Name Type Description Default
uniprot_accessions InputFile

Text file with UniProt accessions (one per line) as query. Use - for stdin.

required
output_csv OutputFile

Output CSV file with complex results. Use - for stdout.

required
limit Limit

Maximum number of complex results to return.

100
timeout Timeout

Maximum seconds to wait for query to complete.

1800
_ Common | None

Common CLI options.

None

emdb(uniprot_accessions, output_csv, /, *, limit=10000, timeout=1800, _=None)

Search for EMDB identifiers of given UniProt accessions.

Search for Electron Microscopy Data Bank (EMDB) identifiers of given UniProt accessions in the Uniprot SPARQL endpoint.

Parameters:

Name Type Description Default
uniprot_accessions InputFile

Text file with UniProt accessions (one per line).

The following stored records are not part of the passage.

import Mathlib
import HarnessLib
import Summits.ValiantsHypothesis.ValiantsHypothesis.Theorems.KPlusLogSqLawWeakLiftingTowerGraftWronskianKFourQuotients

/-!
# Tower graft line — CONJECTURE W AT `K = 4`: DESCARTES LEVEL TABLES OF THE THREE QUOTIENTS (the `V = 2` bands)

Helper file for LINE (B) `Cruxes/WeakLifting/Lines/tower_graft.lean` (crux `WeakLifting` = stmt-ValiantsHypothesis-19561), completing the
kernel side of the level tables used by the lap-counting calculus of hand g11's memo (`evidence-g11-conjectureW-K4-levels.md` on the
item) after `…WronskianKFourLevels` / `…KFourFifthZero` / `…KFourQuotients`.  NO stub is claimed.  On the fully alternating Plücker cell
(`p₀₁p₀₂, p₀₂p₀₃, p₀₃p₁₂, p₁₂p₁₃, p₁₃p₂₃ < 0`), with `U_k = v_k·u − u_k·v`:

* `countP_posRoots_fewnomial_four_le_pattern[_of_scale]` — generic Descartes-with-multiplicity for a `4`-nomial against ANY weak sign
  pattern `σ` (bound = number of changes of `σ`; the tree's `Census.signVariations_rsum_le_changes` + Mathlib);
* `countP_posRoots_level12_le_two` — `U₂ − c·U₁`, `c ≤ 0`: if the constant coefficient has the sign of `p₁₂·(+)` OR the top
  coefficient the sign of `p₁₂·(−)` (i.e. the level is not below BOTH thresholds `−|p₀₂|/p₀₁`, `−|p₂₃|/p₁₃`), at most TWO positive
  roots with multiplicity; `countP_posRoots_level12_le_one_of_band` — both conditions ⇒ at most ONE (the band `[b, 0]`);
* `countP_posRoots_level31_le_two` — `U₃ − c·U₁`, `c ≥ 0` with constant coefficient of the sign of `p₀₃` (`c ≤ p₀₃/p₀₁`): `≤ 2`;
* `countP_posRoots_level23_le_two` / `…_le_one_of_band` — `U₃ − c·U₂`, `c ≤ 0`: constant coefficient of the sign of `p₀₃` ⇒ `≤ 2`;
  constant AND `X^{d₁}` coefficients of the sign of `−p₀₃` ⇒ `≤ 1`.

(The complementary rows `≤ 1` for `c ≥ 0` / `c ≤ 0` are in the two previous files; `≤ 3` always is Descartes.)  HONEST FRAMING: tables
only; Conjecture W at `K = 4` remains OPEN; nothing on S4/S4f/S5/S5ᴸ, TowerB, `WeakLifting`, Conjecture B, `MatrixDescartes` (18050),
`VP ≠ VNP`.  Def-free.  Seat: prover leafhand-val-kpluslogsqlaw-1 g11, `--supports stmt-ValiantsHypothesis-19561 --as helper`.
[folklore: Descartes' rule of signs with multiplicity (Mathlib `roots_countP_pos_le_signVariations`)]
-/

-- `Summit.ValiantsHypothesis.ValiantsHypothesis.…` repeats a component by the D-0017 layout
-- (single-conjunct summit), which the `dupNamespace` linter flags; the name is mandated.
set_option linter.dupNamespace false
set_option autoImplicit false

namespace Summit.ValiantsHypothesis.ValiantsHypothesis.Theorems.KPlusLogSqLaw.TowerGraft

open Polynomial Finset
open scoped BigOperators Polynomial
open Summit.ValiantsHypothesis.ValiantsHypothesis.Theorems.LacunarySymmetroidMatrixDescartes.Census
  (signVariations_rsum_le_changes mul_pos_of_mul_neg_of_mul_neg mul_neg_of_mul_pos_of_mul_neg)

namespace WronskianDevelopable

/-! ## §1 Generic weak-pattern Descartes for `4`-nomials -/

/-- **Descartes with multiplicity against an arbitrary weak sign pattern `σ`** for a `4`-nomial on a strictly increasing support:
the positive roots counted with multiplicity are at most the number of changes of `σ`. [folklore] -/
theorem countP_posRoots_fewnomial_four_le_pattern (w : Fin 4 → ℝ) (d : Fin 4 → ℕ) (hd : StrictMono d) (σ : ℕ → Bool)
    (h0 : (σ 0 = true → 0 ≤ w 0) ∧ (σ 0 = false → w 0 ≤ 0)) (h1 : (σ 1 = true → 0 ≤ w 1) ∧ (σ 1 = false → w 1 ≤ 0))
    (h2 : (σ 2 = true → 0 ≤ w 2) ∧ (σ 2 = false → w 2 ≤ 0)) (h3 : (σ 3 = true → 0 ≤ w 3) ∧ (σ 3 = false → w 3 ≤ 0)) :
    (∑ l, C (w l) * (X : ℝ[X]) ^ d l).roots.countP (fun x => 0 < x) ≤
      ∑ t ∈ Finset.range 3, (if σ t = σ (t + 1) then 0 else 1) := by
  obtain ⟨e, he, he0, he1, he2, he3⟩ := exists_strictMono_ext_four d hd
  rw [fewnomial_four_eq_rsum w d e he0 he1 he2 he3]
  set c : ℕ → ℝ := fun t : ℕ => if t = 0 then w 0 else if t = 1 then w 1 else if t = 2 then w 2
    else if t = 3 then w 3 else 0 with hc
  refine (Polynomial.roots_countP_pos_le_signVariations _).trans ?_
  have h := signVariations_rsum_le_changes 4 e he c σ
    (fun t ht htt => by
      interval_cases t
      · simpa [hc] using h0.1 htt
      · simpa [hc] using h1.1 htt
      · simpa [hc] using h2.1 htt
      · simpa [hc] using h3.1 htt)
    (fun t ht htt => by
      interval_cases t
      · simpa [hc] using h0.2 htt
      · simpa [hc] using h1.2 htt
      · simpa [hc] using h2.2 htt
      · simpa [hc] using h3.2 htt)
  simpa using h

/-- the same after scaling by a nonzero constant `s` (hypotheses on `s·wₗ`). [folklore] -/
theorem countP_posRoots_fewnomial_four_le_pattern_of_scale (s : ℝ) (hs : s ≠ 0) (w : Fin 4 → ℝ) (d : Fin 4 → ℕ)
    (hd : StrictMono d) (σ : ℕ → Bool)
    (h0 : (σ 0 = true → 0 ≤ s * w 0) ∧ (σ 0 = false → s * w 0 ≤ 0))
    (h1 : (σ 1 = true → 0 ≤ s * w 1) ∧ (σ 1 = false → s * w 1 ≤ 0))
    (h2 : (σ 2 = true → 0 ≤ s * w 2) ∧ (σ 2 = false → s * w 2 ≤ 0))
    (h3 : (σ 3 = true → 0 ≤ s * w 3) ∧ (σ 3 = false → s * w 3 ≤ 0)) :
    (∑ l, C (w l) * (X : ℝ[X]) ^ d l).roots.countP (fun x => 0 < x) ≤
      ∑ t ∈ Finset.range 3, (if σ t = σ (t + 1) then 0 else 1) := by
  have hsc : (∑ l, C (s * w l) * (X : ℝ[X]) ^ d l).roots = (∑ l, C (w l) * (X : ℝ[X]) ^ d l).roots := by
    rw [← C_mul_fewnomial_four, roots_C_mul _ hs]
  rw [← hsc]
  exact countP_posRoots_fewnomial_four_le_pattern (fun l => s * w l) d hd σ h0 h1 h2 h3

/-! ## §2 The `V = 2` bands -/

section Cell

variable (u v : Fin 4 → ℝ) (d : Fin 4 → ℕ)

Use - for stdin.

required
output_csv OutputFile

Output CSV with EMDB IDs per UniProt accession. CSV has columns: uniprot_accession, emdb_id. Use - for stdout.

required
limit Limit

Maximum number of EMDB entry identifiers to return.

10000
timeout Timeout

Maximum seconds to wait for query to complete.

1800
_ Common | None

Common CLI options.

None

go(term, output_csv, /, *, aspect=None, limit=100, _=None)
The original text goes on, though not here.